Aujourd'hui l'Ukraine est un certes un Etat hostile à la Russie, ce que déplorent tous les Russes, mais c'est un Etat failli, qui ne doit qu'aux bonnes grâces du FMI de ne pas être en cessation de paiement. La Russie, a contrario, exerce depuis la Crimée un contrôle total de tout le bassin Pontique. La détermination, le sang-froid, l’audace du Président russe ont payé. Que dire d’autre à Poutine, d'un point de vue russe, sinon "chapeau l'artiste ?"  

Quelles sont aujourd'hui les limites et failles potentielles des "Poutinomics" ?

Les limites sont celles des marchés d’abord. Le cours du brut est, estiment tous les experts, reparti sur une tendance haussière qui devrait se prolonger. Mais nul n’est à l’abri d’un imprévu. La « surprise stratégique » existe en économie comme en matière de défense.  De nouvelles fluctuations brutales à la baisse ne sont donc pas totalement exclues. Cependant la Russie a démontré sa capacité à amortir ces chocs.
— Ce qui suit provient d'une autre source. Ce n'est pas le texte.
import Summits.QuantumAdvantage.QuantumAdvantage.Theorems.CharDialPartyDialI8

/-!
# PartyDial (decomp-qadv lens-5 g35), part I9 — §8j: TIGHTNESS IN p — ★ `not_fullSumIndep3At_three : ¬ FullSumIndep3At 3 2 (1/5) m₀` for every m₀ (at p = 3 the Boolean [#ones ≢ c (mod 3)] has 𝔽₃-degree 2: `ones`, `zmod3_mul_self`, `hasDegF_three_ones_ne` via `Smolensky.mono`/`lowDeg` closure; `sum_card_ones_mod` pigeonhole), `not_exists_fullSumIndep3At_three`; so the prime hypothesis p ≠ 3 of FSI3W/SSI3W/LDI3W is load-bearing, matching the tree `¬ WalkHardF 3`

See part A (`CharDialPartyDialA`) for the node header; memo `NODE-g35.md` (g35 folder of decomp-qadv-lens-5).
-/

set_option autoImplicit false
set_option linter.dupNamespace false

namespace Summit.QuantumAdvantage.QuantumAdvantage.Theorems.PartyDial

open Finset
open Summit.QuantumAdvantage.AdviceFreeQNC0

/-! ### §8j  TIGHTNESS IN `p`: the all-variables fact is FALSE at `p = 3` (so `5 ≤ p` — i.e. `p ≠ 2, 3` — is
load-bearing, matching the tree's `¬ WalkHardF 3`): `MOD₃` itself has `𝔽₃`-degree 2. -/

section AtThree

open Literature.Computability.MetaComplexity

variable {m : ℕ}

/-- the number of ones of a point of the cube. -/
def ones (t : Fin m → Bool) : ℕ := (univ.filter fun i : Fin m => t i = true).card

/-- over `𝔽₃`, `z² = [z ≠ 0]`. -/
theorem zmod3_mul_self (z : ZMod 3) : z * z = if z = 0 then 0 else 1 := by
  revert z; decide

/-- the indicator of `#ones ≢ c (mod 3)` is the square `(Σ xᵢ − c)²` over `𝔽₃`, hence of `𝔽₃`-degree `≤ 2`. -/
theorem hasDegF_three_ones_ne (c : ℕ) :
    HasDegF 3 (fun t : Fin m → Bool => decide (ones t % 3 ≠ c % 3)) 2 := by
  unfold HasDegF
  -- the linear form `s = Σ xᵢ` and the constant `c`
  set s : Smolensky.CubeFn (ZMod 3) m := ∑ i : Fin m, Smolensky.mono (ZMod 3) ({i} : Finset (Fin m)) with hs_def
  set k : Smolensky.CubeFn (ZMod 3) m := fun _ => (c : ZMod 3) with hk_def
  have hs : s ∈ Smolensky.lowDeg (ZMod 3) m 1 :=
    Submodule.sum_mem _ fun i _ => Smolensky.mono_mem_lowDeg (by simp)
  have hk : k ∈ Smolensky.lowDeg (ZMod 3) m 1 := by
    have h0 : Smolensky.mono (ZMod 3) (∅ : Finset (Fin m)) ∈ Smolensky.lowDeg (ZMod 3) m 1 :=
      Smolensky.mono_mem_lowDeg (by simp)
    have : k = (c : ZMod 3) • Smolensky.mono (ZMod 3) (∅ : Finset (Fin m)) := by
      funext x
      simp [hk_def]
    rw [this]
    exact Submodule.smul_mem _ _ h0
  have hg : (s - k) * (s - k) ∈ Smolensky.lowDeg (ZMod 3) m (1 + 1) :=
    Smolensky.mul_mem_lowDeg_add (Submodule.sub_mem _ hs hk) (Submodule.sub_mem _ hs hk)
  have hsx : ∀ x : Fin m → Bool, s x = ((ones x : ℕ) : ZMod 3) := by
    intro x
    rw [hs_def, Finset.sum_apply]
    have : ∀ i : Fin m, Smolensky.mono (ZMod 3) ({i} : Finset (Fin m)) x = if x i = true then 1 else 0 := by
      intro i
      rw [Smolensky.mono_apply]
      simp
    simp_rw [this]
    rw [Finset.sum_boole, ones]
  have heq : (fun x : Fin m → Bool => if decide (ones x % 3 ≠ c % 3) = true then (1 : ZMod 3) else 0) =
      (s - k) * (s - k) := by
    funext x
    rw [Pi.mul_apply, Pi.sub_apply, zmod3_mul_self, hsx, hk_def]
    simp only [sub_eq_zero, decide_eq_true_eq, ne_eq]
    have hiff : ((ones x : ℕ) : ZMod 3) = (c : ZMod 3) ↔ ones x % 3 = c % 3 := ZMod.natCast_eq_natCast_iff' _ _ _
    by_cases h : ones x % 3 = c % 3
    · rw [if_neg (not_not.2 h), if_pos (hiff.2 h)]
    · rw [if_pos h, if_neg fun h' => h (hiff.1 h')]
  rw [heq]
  exact hg

/-- the three residue classes of `#ones` partition the cube. -/
theorem sum_card_ones_mod (m : ℕ) :
    ∑ c ∈ range 3, (univ.filter fun t : Fin m → Bool => ones t % 3 = c).card = 2 ^ m := by
  rw [← Finset.card_eq_sum_card_fiberwise (s := (univ : Finset (Fin m → Bool))) (t := range 3)
    (f := fun t => ones t % 3) (fun t _ => mem_range.2 (Nat.mod_lt _ (by norm_num)))]
  simp

/-- ★ **tightness in `p`**: `FullSumIndep3At 3 2 (1/5) m₀` fails for every `m₀` — at `p = 3` the Boolean `[#ones ≢ c (3)]`
has `𝔽₃`-degree 2 and is perfectly correlated with `#ones mod 3`.  So the hypothesis `5 ≤ p` of `FSI3W`/`SSI3W`/`LDI3W`
(there: `p` prime, hence `p ≠ 3` is the content) cannot be dropped, in line with the tree's `¬ WalkHardF 3`. -/
theorem not_fullSumIndep3At_three (m₀ : ℕ) : ¬ FullSumIndep3At 3 2 (1 / 5) m₀ := by
  intro h
  -- a residue class `c` holding at most a third of the cube
  have hex : ∃ c, c < 3 ∧ 3 * (univ.filter fun t : Fin m₀ → Bool => ones t % 3 = c).card ≤ 2 ^ m₀ := by
    by_contra hne
    have hlt : ∀ c ∈ range 3, 2 ^ m₀ < 3 * (univ.filter fun t : Fin m₀ → Bool => ones t % 3 = c).card :=
      fun c hc => lt_of_not_ge fun hle => hne ⟨c, mem_range.1 hc, hle⟩
    have := Finset.sum_lt_sum_of_nonempty (by simp) hlt
    rw [Finset.sum_const, card_range, smul_eq_mul, ← Finset.mul_sum, sum_card_ones_mod] at this
    exact lt_irrefl _ this
  obtain ⟨c, hc3, hc⟩ := hex
  have hcm : c % 3 = c := Nat.mod_eq_of_lt hc3
  have key := h m₀ le_rfl (fun t => decide (ones t % 3 ≠ c % 3)) (hasDegF_three_ones_ne c) 0 c
  -- the right-hand side is empty
  have hR : (univ.filter fun t : Fin m₀ → Bool => decide (ones t % 3 ≠ c % 3) = true ∧
      (0 + (univ.filter fun i : Fin m₀ => t i = true).card) % 3 = c % 3) = ∅ := by
    refine Finset.filter_false_of_mem fun t _ => ?_
    rw [decide_eq_true_eq, zero_add]
    exact fun hh => hh.1 hh.2
  -- the left-hand side counts the complement of the class `c`
  have hL : (univ.filter fun t : Fin m₀ → Bool => decide (ones t % 3 ≠ c % 3) = true).card +
      (univ.filter fun t : Fin m₀ → Bool => ones t % 3 = c).card = 2 ^ m₀ := by
    have := Finset.card_filter_add_card_filter_not
      (s := (univ : Finset (Fin m₀ → Bool))) (fun t : Fin m₀ → Bool => ones t % 3 = c)
    rw [Finset.card_univ, Fintype.card_fun, Fintype.card_bool, Fintype.card_fin] at this
    have hc' : (univ.filter fun t : Fin m₀ → Bool => decide (ones t % 3 ≠ c % 3) = true) =
        univ.filter fun t : Fin m₀ → Bool => ¬ (ones t % 3 = c) :=
      Finset.filter_congr fun t _ => by rw [decide_eq_true_eq, hcm]
    rw [hc', add_comm]
    exact this
  rw [hR, Finset.card_empty, Nat.cast_zero] at key
  have hLr : ((univ.filter fun t : Fin m₀ → Bool => decide (ones t % 3 ≠ c % 3) = true).card : ℝ) =
      (2 : ℝ) ^ m₀ - ((univ.filter fun t : Fin m₀ → Bool => ones t % 3 = c).card : ℝ) := by
    rw [eq_sub_iff_add_eq]
    exact_mod_cast hL
  have hcr : 3 * ((univ.filter fun t : Fin m₀ → Bool => ones t % 3 = c).card : ℝ) ≤ (2 : ℝ) ^ m₀ := by
    exact_mod_cast hc
  rw [hLr] at key
  have h2 : (0 : ℝ) < (2 : ℝ) ^ m₀ := by positivity
  linarith

/-- hence no `m₀` rescues the level form at `p = 3` (were `3` admitted): recorded as the `p`-tightness of §8i. -/
theorem not_exists_fullSumIndep3At_three : ¬ ∃ m₀ : ℕ, FullSumIndep3At 3 2 (1 / 5) m₀ :=
  fun ⟨m₀, h⟩ => not_fullSumIndep3At_three m₀ h

end AtThree

end Summit.QuantumAdvantage.QuantumAdvantage.Theorems.PartyDial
Il peut aussi y avoir une escalade des sanctions. Les Etats-Unis peuvent, s’ils le veulent, couper la Russie des circuits financiers internationaux avec l’aide de l’UE et Moscou, malgré ses liens de plus en plus étroits avec la Chine et d’autres puissances, malgré un certain nombre de mesures bancaires préventives, ne pourra pas y faire face. Mais ce serait donner là un très dangereux signal à la Russie. Acculée, celle-ci ne plie pas, elle attaque. Et sait attaquer où cela fait mal sans en venir aux extrémités…

Mais la véritable faille des « Poutinomics », c’est 2024. Sauf cataclysme aux élections présidentielles du mois prochain, sauf ennui de santé invalidant, Vladimir Poutine est encore là pour six ans, avec sa capacité à manœuvrer au plus près sur la scène internationale, l’immense aura qui lui permet de calmer les impatiences des Russes. Mais après lui ? Qui disposera de la capacité et de la légitimité nécessaires pour diriger sans contestations par gros temps ? Nul candidat sérieux à la succession ne semble percer pour l’heure. C’est peut-être cela, en définitive, le principal chantier qui attend Poutine sur le plan intérieur. Il ambitionne, je crois, de transformer le pays. De laisser à son départ une Russie plus en mesure de faire face aux défis internationaux qu’elle ne l’a jamais été. Mais pour que sa trace dans l’histoire demeure, il doit trouver celui qui saura et pourra poursuivre sa politique. Ce n’est pas gagné.